- **EXERCISE REQUIREMENTS**
Return each entry exactly, omitting nothing.

Dataset entries
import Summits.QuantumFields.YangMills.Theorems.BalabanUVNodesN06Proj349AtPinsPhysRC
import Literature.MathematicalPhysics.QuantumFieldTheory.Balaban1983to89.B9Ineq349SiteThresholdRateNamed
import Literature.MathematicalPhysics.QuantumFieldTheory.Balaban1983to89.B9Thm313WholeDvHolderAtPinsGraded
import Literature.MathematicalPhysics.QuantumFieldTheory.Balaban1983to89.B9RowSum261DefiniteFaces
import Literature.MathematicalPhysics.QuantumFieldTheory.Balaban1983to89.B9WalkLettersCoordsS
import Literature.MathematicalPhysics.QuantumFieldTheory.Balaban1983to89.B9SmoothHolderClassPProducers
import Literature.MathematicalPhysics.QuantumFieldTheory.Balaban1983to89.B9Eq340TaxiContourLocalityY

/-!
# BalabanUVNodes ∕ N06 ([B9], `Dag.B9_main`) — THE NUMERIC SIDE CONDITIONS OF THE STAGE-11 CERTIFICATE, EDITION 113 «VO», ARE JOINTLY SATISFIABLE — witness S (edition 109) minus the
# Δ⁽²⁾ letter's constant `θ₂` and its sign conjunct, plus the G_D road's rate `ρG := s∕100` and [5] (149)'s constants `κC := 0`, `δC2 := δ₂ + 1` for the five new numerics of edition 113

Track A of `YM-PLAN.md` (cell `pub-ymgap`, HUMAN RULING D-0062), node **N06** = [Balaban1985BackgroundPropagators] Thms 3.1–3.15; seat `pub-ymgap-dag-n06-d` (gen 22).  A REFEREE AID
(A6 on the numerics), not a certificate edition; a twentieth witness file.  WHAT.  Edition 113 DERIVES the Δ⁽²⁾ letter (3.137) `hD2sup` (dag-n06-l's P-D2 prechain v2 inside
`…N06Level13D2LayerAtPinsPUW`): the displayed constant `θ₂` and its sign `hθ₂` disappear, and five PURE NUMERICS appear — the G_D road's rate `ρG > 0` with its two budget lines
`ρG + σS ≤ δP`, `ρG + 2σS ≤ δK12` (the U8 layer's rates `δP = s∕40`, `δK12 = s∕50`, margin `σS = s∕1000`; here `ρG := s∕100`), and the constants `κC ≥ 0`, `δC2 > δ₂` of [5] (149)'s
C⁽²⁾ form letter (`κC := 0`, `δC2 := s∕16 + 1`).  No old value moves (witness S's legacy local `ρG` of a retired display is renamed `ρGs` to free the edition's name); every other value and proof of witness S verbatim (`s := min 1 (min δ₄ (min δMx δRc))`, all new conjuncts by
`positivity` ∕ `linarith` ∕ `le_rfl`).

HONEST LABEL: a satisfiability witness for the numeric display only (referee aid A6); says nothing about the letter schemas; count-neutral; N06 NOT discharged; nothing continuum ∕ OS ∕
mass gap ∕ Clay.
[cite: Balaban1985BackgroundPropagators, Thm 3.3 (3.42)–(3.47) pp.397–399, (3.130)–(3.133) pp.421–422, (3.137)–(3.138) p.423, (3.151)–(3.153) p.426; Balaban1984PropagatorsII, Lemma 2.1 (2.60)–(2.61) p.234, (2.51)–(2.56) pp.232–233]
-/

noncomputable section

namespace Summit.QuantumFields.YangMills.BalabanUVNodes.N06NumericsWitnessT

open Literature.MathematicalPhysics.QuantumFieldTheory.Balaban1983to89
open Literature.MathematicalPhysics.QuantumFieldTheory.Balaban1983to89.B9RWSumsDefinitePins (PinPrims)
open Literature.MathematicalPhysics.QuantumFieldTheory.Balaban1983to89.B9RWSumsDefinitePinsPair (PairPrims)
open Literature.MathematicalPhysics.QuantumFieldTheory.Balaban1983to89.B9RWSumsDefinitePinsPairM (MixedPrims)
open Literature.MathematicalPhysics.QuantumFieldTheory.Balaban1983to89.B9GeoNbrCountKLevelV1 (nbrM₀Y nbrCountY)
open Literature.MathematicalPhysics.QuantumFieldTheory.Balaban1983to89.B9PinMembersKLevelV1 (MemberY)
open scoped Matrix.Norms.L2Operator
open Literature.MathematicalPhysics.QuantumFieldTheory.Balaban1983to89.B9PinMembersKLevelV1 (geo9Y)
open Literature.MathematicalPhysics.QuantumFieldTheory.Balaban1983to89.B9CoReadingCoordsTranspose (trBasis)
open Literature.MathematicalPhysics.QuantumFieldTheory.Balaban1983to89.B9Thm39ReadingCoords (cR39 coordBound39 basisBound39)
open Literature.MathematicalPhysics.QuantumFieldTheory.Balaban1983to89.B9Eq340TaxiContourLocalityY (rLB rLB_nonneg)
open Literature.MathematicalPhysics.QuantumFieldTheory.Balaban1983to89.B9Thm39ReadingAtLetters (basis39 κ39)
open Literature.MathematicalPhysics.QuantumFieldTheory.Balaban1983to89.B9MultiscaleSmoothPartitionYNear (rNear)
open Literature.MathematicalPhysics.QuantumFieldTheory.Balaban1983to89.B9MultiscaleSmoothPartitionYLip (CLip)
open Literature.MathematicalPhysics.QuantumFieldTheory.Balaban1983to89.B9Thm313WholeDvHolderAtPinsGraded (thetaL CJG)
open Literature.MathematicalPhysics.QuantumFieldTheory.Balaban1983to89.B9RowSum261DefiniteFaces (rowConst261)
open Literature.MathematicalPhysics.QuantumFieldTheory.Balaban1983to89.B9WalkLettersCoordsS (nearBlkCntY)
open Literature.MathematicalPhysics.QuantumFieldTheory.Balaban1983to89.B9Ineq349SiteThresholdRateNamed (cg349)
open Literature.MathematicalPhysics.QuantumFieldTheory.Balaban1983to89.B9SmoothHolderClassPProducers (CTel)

- **RESPONSE**
import Summits.QuantumFields.YangMills.Theorems.BalabanUVNodesN06Proj349AtPinsPhysRC
import Literature.MathematicalPhysics.QuantumFieldTheory.Balaban1983to89.B9Ineq349SiteThresholdRateNamed
import Literature.MathematicalPhysics.QuantumFieldTheory.Balaban1983to89.B9Thm313WholeDvHolderAtPinsGraded
import Literature.MathematicalPhysics.QuantumFieldTheory.Balaban1983to89.B9RowSum261DefiniteFaces
import Literature.MathematicalPhysics.QuantumFieldTheory.Balaban1983to89.B9WalkLettersCoordsS
import Literature.MathematicalPhysics.QuantumFieldTheory.Balaban1983to89.B9SmoothHolderClassPProducers
import Literature.MathematicalPhysics.QuantumFieldTheory.Balaban1983to89.B9Eq340TaxiContourLocalityY

/-!
# BalabanUVNodes ∕ N06 ([B9], `Dag.B9_main`) — THE NUMERIC SIDE CONDITIONS OF THE STAGE-11 CERTIFICATE, EDITION 113 «VO», ARE JOINTLY SATISFIABLE — witness S (edition 109) minus the
# Δ⁽²⁾ letter's constant `θ₂` and its sign conjunct, plus the G_D road's rate `ρG := s∕100` and [5] (149)'s constants `κC := 0`, `δC2 := δ₂ + 1` for the five new numerics of edition 113

Track A of `YM-PLAN.md` (cell `pub-ymgap`, HUMAN RULING D-0062), node **N06** = [Balaban1985BackgroundPropagators] Thms 3.1–3.15; seat `pub-ymgap-dag-n06-d` (gen 22).  A REFEREE AID
(A6 on the numerics), not a certificate edition; a twentieth witness file.  WHAT.  Edition 113 DERIVES the Δ⁽²⁾ letter (3.137) `hD2sup` (dag-n06-l's P-D2 prechain v2 inside
`…N06Level13D2LayerAtPinsPUW`): the displayed constant `θ₂` and its sign `hθ₂` disappear, and five PURE NUMERICS appear — the G_D road's rate `ρG > 0` with its two budget lines
`ρG + σS ≤ δP`, `ρG + 2σS ≤ δK12` (the U8 layer's rates `δP = s∕40`, `δK12 = s∕50`, margin `σS = s∕1000`; here `ρG := s∕100`), and the constants `κC ≥ 0`, `δC2 > δ₂` of [5] (149)'s
C⁽²⁾ form letter (`κC := 0`, `δC2 := s∕16 + 1`).  No old value moves (witness S's legacy local `ρG` of a retired display is renamed `ρGs` to free the edition's name); every other value and proof of witness S verbatim (`s := min 1 (min δ₄ (min δMx δRc))`, all new conjuncts by
`positivity` ∕ `linarith` ∕ `le_rfl`).

HONEST LABEL: a satisfiability witness for the numeric display only (referee aid A6); says nothing about the letter schemas; count-neutral; N06 NOT discharged; nothing continuum ∕ OS ∕
mass gap ∕ Clay.
[cite: Balaban1985BackgroundPropagators, Thm 3.3 (3.42)–(3.47) pp.397–399, (3.130)–(3.133) pp.421–422, (3.137)–(3.138) p.423, (3.151)–(3.153) p.426; Balaban1984PropagatorsII, Lemma 2.1 (2.60)–(2.61) p.234, (2.51)–(2.56) pp.232–233]
-/

noncomputable section

namespace Summit.QuantumFields.YangMills.BalabanUVNodes.N06NumericsWitnessT

open Literature.MathematicalPhysics.QuantumFieldTheory.Balaban1983to89
open Literature.MathematicalPhysics.QuantumFieldTheory.Balaban1983to89.B9RWSumsDefinitePins (PinPrims)
open Literature.MathematicalPhysics.QuantumFieldTheory.Balaban1983to89.B9RWSumsDefinitePinsPair (PairPrims)
open Literature.MathematicalPhysics.QuantumFieldTheory.Balaban1983to89.B9RWSumsDefinitePinsPairM (MixedPrims)
open Literature.MathematicalPhysics.QuantumFieldTheory.Balaban1983to89.B9GeoNbrCountKLevelV1 (nbrM₀Y nbrCountY)
open Literature.MathematicalPhysics.QuantumFieldTheory.Balaban1983to89.B9PinMembersKLevelV1 (MemberY)
open scoped Matrix.Norms.L2Operator
open Literature.MathematicalPhysics.QuantumFieldTheory.Balaban1983to89.B9PinMembersKLevelV1 (geo9Y)
open Literature.MathematicalPhysics.QuantumFieldTheory.Balaban1983to89.B9CoReadingCoordsTranspose (trBasis)
open Literature.MathematicalPhysics.QuantumFieldTheory.Balaban1983to89.B9Thm39ReadingCoords (cR39 coordBound39 basisBound39)
open Literature.MathematicalPhysics.QuantumFieldTheory.Balaban1983to89.B9Eq340TaxiContourLocalityY (rLB rLB_nonneg)
open Literature.MathematicalPhysics.QuantumFieldTheory.Balaban1983to89.B9Thm39ReadingAtLetters (basis39 κ39)
open Literature.MathematicalPhysics.QuantumFieldTheory.Balaban1983to89.B9MultiscaleSmoothPartitionYNear (rNear)
open Literature.MathematicalPhysics.QuantumFieldTheory.Balaban1983to89.B9MultiscaleSmoothPartitionYLip (CLip)
open Literature.MathematicalPhysics.QuantumFieldTheory.Balaban1983to89.B9Thm313WholeDvHolderAtPinsGraded (thetaL CJG)
open Literature.MathematicalPhysics.QuantumFieldTheory.Balaban1983to89.B9RowSum261DefiniteFaces (rowConst261)
open Literature.MathematicalPhysics.QuantumFieldTheory.Balaban1983to89.B9WalkLettersCoordsS (nearBlkCntY)
open Literature.MathematicalPhysics.QuantumFieldTheory.Balaban1983to89.B9Ineq349SiteThresholdRateNamed (cg349)
open Literature.MathematicalPhysics.QuantumFieldTheory.Balaban1983to89.B9SmoothHolderClassPProducers (CTel)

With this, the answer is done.